I close with Larry Cohen's The Stuff seems to be a movie that wants to hit a number of the same notes as the The Blob, but with perhaps a bit more pointed humor and a little sharper satire. The Blob came from outer space, but the 1980's Stuff seems to come from the depths of the Earth itself.

An old man finds a bit of the Stuff in a mine and finds the white goo tastes surprisingly good. We cut forward many months and discover that The Stuff is a popular food product which is taking the nation, if not the world by storm.
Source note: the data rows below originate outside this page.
import Literature.NumberTheory.LFunctions.Zhang2022.RepairRplusPlus
import Literature.NumberTheory.LFunctions.Zhang2022.RepairWallBand
import Literature.NumberTheory.LFunctions.Zhang2022.RepairJumpBlock
import Literature.NumberTheory.LFunctions.Zhang2022.RepairDetShift
import Literature.NumberTheory.LFunctions.Zhang2022.KnifeEdgeThreePiece
import Literature.NumberTheory.LFunctions.Zhang2022.RepairFarBV
import Literature.NumberTheory.LFunctions.Zhang2022.RepairLambdaBlock
import Literature.NumberTheory.LFunctions.Zhang2022.RepairIntakeBmulti
import Literature.NumberTheory.LFunctions.Zhang2022.RepairIntakeBlen

/-!
# Zhang (2022) §18-margin repair rung — THE RUNNING ASSEMBLY `R⁺⁺`, continuation file (versions 4, …)

Trunk T-ANT (NumberTheory/LFunctions). Y. Zhang, *Discrete mean estimates and the Landau–Siegel
zero*, arXiv:2211.02515v1 (2022) [Zhang2022LandauSiegel] — **an unrefereed manuscript under
adjudication. WHAT THIS IS NOT: nothing here asserts or denies its Theorems 1–2 or any analytic lemma;
no claim about Landau–Siegel zeros, about Parity, or about a repaired `Margin232` is made. Every
statement is about the manuscript's METHOD AS ARCHITECTED — classes of designs fed to the SAME main-term
calculus (or to a displayed MODEL main term) — not about zeros of `L`-functions.** Cell `landau-siegel`
(rung F-S3), sub-cell E, seat p1, stub S-E-p1-1 «running assembly» of barrier/ASSIGNMENTS.md.

Continuation of `RepairRplusPlus` (versions 0–3; that file reached its 400-line budget): same protocol
(`Repair.DesignFamily`, `ClassDecided`, append-only versions `Rplusplus<k>`, class OF RECORD = the last
version, named in barrier/BARRIER-STATE.md; each version: `Rplusplus<k>`, `rplusplus<k>_decided` by
`classDecided_append` — nothing re-proved —, `mem_rplusplus<k>_iff`, the prefix lemma, the sub-list
recoveries of the slice files' own partial assemblies, the unbundled verdicts, and the table rows in a
`/-! ### Version k -/` section).

## Class table — version 4 (rows 15–19; rows 1–14 in `RepairRplusPlus`)

| # | family (decl) | designs, K in words | V (currency) | displayed inputs (kind) | p-id (file) | non-vacuity / tightness / embeddings |
|---|---|---|---|---|---|---|
| 15 | `KnifeEdge.familyWallBand` | `(u, u′, W : KnifeEdge.WallData)` with `Repair.KinkedProfile u u′`: kinked `H¹` bulk on `[0,1]`, wall value `u(1)` FREE, band/wall data `W` (B-multi M3 «wall/band», the object of record truncated at the wall; no analytic hypothesis) | MODEL main-term currency (E-034): `¬ (wallMainTerm K X u u′ W < 0)`, `wallMainTerm = 𝔅(u) + 2Re X(u,W) + ‖h⁺‖²K[b]`; the bulk `𝔅(u)` at `u(1⁻) ≠ 0` is the MODEL's bulk, not the (4.1)-dictionary value (guard G1 / Q→theory-3) | both quantified INSIDE the verdict: band sign `∀ b, 0 ≤ K b` (E-005/E-034, (B1); discharged for `bandK`) · `WallCrossCS K X` (E-006, kind (c); the DISCRETE-level CS is a theorem, p459102 `norm_sq_discPolar_le`; the model-level slot is the dictionary content) | p459421 (`RepairWallBand`) ← p458037, p459102 | C4 `familyWallBand_inClass_constOne_flat` (`u ≡ 1`, `u(1) ≠ 0`), `familyWallBand_inClass_gStar_flat`; C2 `wallMainTerm_sharpCut_of_cs` (sharp cut, `X` forced `0`: the object is `𝔅(u)`), `familyWallBand_inClass_of_inClassPiece`; REF-E E-10 PASS (model currency; counted separately from row 7's X-world coverage) |
| 16 | `familyJumpBlockAll` | `(κ, J) : (ℝ → ℝ) × KnifeEdge.JumpData` with `J.Admissible` (B-multi M1: kinked bulk + finitely many interior jumps `(z_i, c_i)`, `z_i ∈ (0,1)`); the underived jump kernel `κ` is a COORDINATE of the design (kernel-uniform packaging of `familyJumpBlock κ`, `familyJumpBlockAll_iff`) | balanced MODEL main term (E-028): `0 ≤ jumpMainTerm κ J = 𝔅(u) + Σ‖c_i‖²κ(z_i)` | kernel sign `∀ z ∈ (0,1), 0 ≤ κ z` (E-028; outright under `KnifeEdge.JumpKernelPos κ`) | p460685 (`RepairJumpBlock`) ← p458438 | C4 `jumpOne`/`jumpTwo` (`admissible_jumpOne`, …; multi-jump-001/002 shapes); tightness `jumpMainTerm_jumpStar : jumpMainTerm κ jumpStar = κ(1/2)` (so `κ(1/2) < 0` closes); C2 `jumpMainTerm_of_isEmpty` (no jumps: row 2's `𝔅(u)`); C4 also `admissible_jumpBPRZ` (multi-jump-003, p461514); REF-E E-11 PASS — finite `J`, `u(1) = 0` declared; the LITERAL fixed-height jump reading is UNCOVERED by any theorem |
| 17 | `familyDetShift` | `DetShiftDesign (b; u,u′; f,f′)`: `Det.SignAdmissible b ∧ Det.InShiftBox b` (W2 shift detectors `|S| = 3` in the admissible box — the det KILL-class text F-det-8(a)(iii) verbatim) ∧ one-sided kinked legs with `u(1) = f(1) = 0` | FormDet currency (formula I of the detector's recipe, one-sided legs): `¬ (FormDet_b(u)·FormDet_b(f) < ‖FormDetPolar_b(u,f)‖²)` | `Det.FormDetPSD (Det.shiftRecipe b)` (E-010, kind (c); conjecture-shaped off `b = (1,2,3)`, discharged at std by `Det.formDetPSD_shiftRecipe_std`; numerical evidence E-CERT-001 kit j257689 at `(½; 5/2, 13/5)`, docstring only) | p460173 (`RepairDetShift`) ← p456255, p456292 | C2 `detShift_std_toH1` / `detShift_std_verdict_iff` (at `b = (1,2,3)` the verdict IS row 2's); REF-E E-9 PASS, CONDITIONAL off std |
| 18 | `KnifeEdge.familyRoughThreePiece` | (M3-overhang, several in-class scalars; REF-E E-12) `KnifeEdge.ThreePieceDesign`: `1 ≤ θ`, TWO in-class pieces `u`, `f` (`InClassPiece`) with independent scalars `s`, `t`, `RoughOverhangPiece θ v v′` | X-world POS for the three-piece design: `¬ (twoPieceMainTerm θ X (s·u+t·f) (s·u′+t·f′) v v′ 1 < 0)` (continued calculus; E-017 / E-002 open) | row 7's two slots as WORLD binders: `BandNonnegOn (RoughOverhangPiece θ) θ X` (E-005) · `CrossSubordinateOn …` (E-006) — they quantify over the in-class SUBSPACE (`InClassPiece.add_smul`) | p461544 (`KnifeEdgeThreePiece`) ← p457552 | RETIRES row 7's declared exclusion «several in-class pieces with independent scalars»; C4 `familyRoughThreePiece_inClass_witness` (`g⋆`, `ϰ_{1,5/2}`, plateau); slots inhabited/load-bearing as row 7 |
| 19 | `KnifeEdge.familyRoughTwoPieceJoint` | (M3-overhang, JOINT currency; REF-E E-12) `Repair.JointDesign` with ROUGH overhang: `1 ≤ θ`, `InClassPiece u u′`, `RoughOverhangPiece θ v v′`, in-class probe `InClassPiece f f′` | JOINT T-true on the rough class: `¬ (twoPieceMainTerm θ X u u′ v v′ s·𝔅(f) < ‖twoPieceCross θ X u u′ v v′ s f f′‖²)` (continued calculus; E-017 / E-002 open) | as WORLD binders: `KnifeEdge.WorldLinearOn (RoughOverhangPiece θ) X` (displayed CONSISTENCY condition of p442741's scalar convention: worlds linear in the in-class slot — not an estimate; `worldLinearOn_zero`, `worldLinearOn_of_invisible`) · `BandNonnegOn` (E-005) · `CrossSubordinateOn` (E-006) | p461544 | threshold `KnifeEdge.pencil_neg_iff`; the three hypotheses jointly INHABITED (`exists_linear_slots_rough`, a linear cancelling world) and LOAD-BEARING (`familyRoughTwoPieceJoint_slots_loadBearing`: at the linear world `X = 0` the criterion closes on a member — `Repair.jointCloses_zero` — and E-006 fails); C2 `familyTwoPieceJoint_inClass_toRough` (row 11 ⊆ row 19), `not_jointCloses_of_invisible_again` |

C1 NOTES on earlier rows (referee flags to be read WITH the rows of `RepairRplusPlus`; append-only there):
* rows 12–13 `familyWallZero` / `familyWallZeroTop` (p459259): «CONDITIONAL on E-004 (`Repair.DiscMeanBandWidthWall0`)»
  — the analytic band-width slot, whose inhabitation for some `C` is the registry row itself (REF-E E-8);
* row 14 `familyInPrintLen` (p459189): «NON-COVERING (vacuous beyond the wall; slot refuted for `ν₁ ≥ 1`,
  `not_inPrintOffDiagonalRange_thetaLen`)» — its content is the threshold `inPrintOffDiagonalRange_iff_belowP` (the
  printed off-diagonal range is exactly the wall; REF-E T-2); the «lengths ≥ P» class stays UNCOVERED in `R⁺⁺`
  (E*-len input E-001 / E-002 needed);
* row 7 `KnifeEdge.familyRoughTwoPiece`: of its declared exclusions (quoted in `RepairRplusPlus` v3), «several in-class
  pieces with independent scalars» is now COVERED by row 18 with the same slots; the others stand.

KILL-word alignment (REF-E C1): the §B-multi word landed 2026-08-26T18:10Z (director) — its intake (sum design type
over the sub-classes M0/M1/M2/M3/far-BV/mixed, C1 docstring = the word verbatim) is p3's `RepairIntakeBmulti.lean`
(S-E-p3-4), which imports the families of rows 2, 7, 15, 16 (+ `familyLambdaBlock`, `familyFarBV`, `familyGramBlock`
when landed); this file records the running UNION, not the word.

## References

* Y. Zhang, arXiv:2211.02515v1 (2022), §2 Lemma 2.3, Props. 2.4–2.6, (2.13), (2.16)–(2.20), (2.32)–(2.33)
  [p. 4–11], §7 Prop. 7.1, (7.2) [p. 44], §8 Lemma 8.1, (8.11)–(8.12), §10 (10.5).
  [cite: Zhang2022LandauSiegel, §§2, 7, 8, 10]
-/

noncomputable section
We are treated to some well-designed ads for The Stuff and then we meet our hero, an industrial spy with a wild wit and perverse attitude. (To put this movie within a very narrow time frame of pop culture awareness, Clara Peller of "Where's the Beef?" fame has an exceedingly appropriate cameo. )He quickly finds that this Stuff is something which has a profound effect on people, even to the point of making them not people anymore. Those who have come under its spell fight mightily to keep it safe and to keep its secret.


The only problem with this movie is that its got some dissonance in tone, with some characters played too broadly to fit in with the overall scheme of biting satire. But that aside, the movie still lands many punches not the least of which is how modern culture is addictive to pleasure at its core and all too susceptible to the whims of modern marketing.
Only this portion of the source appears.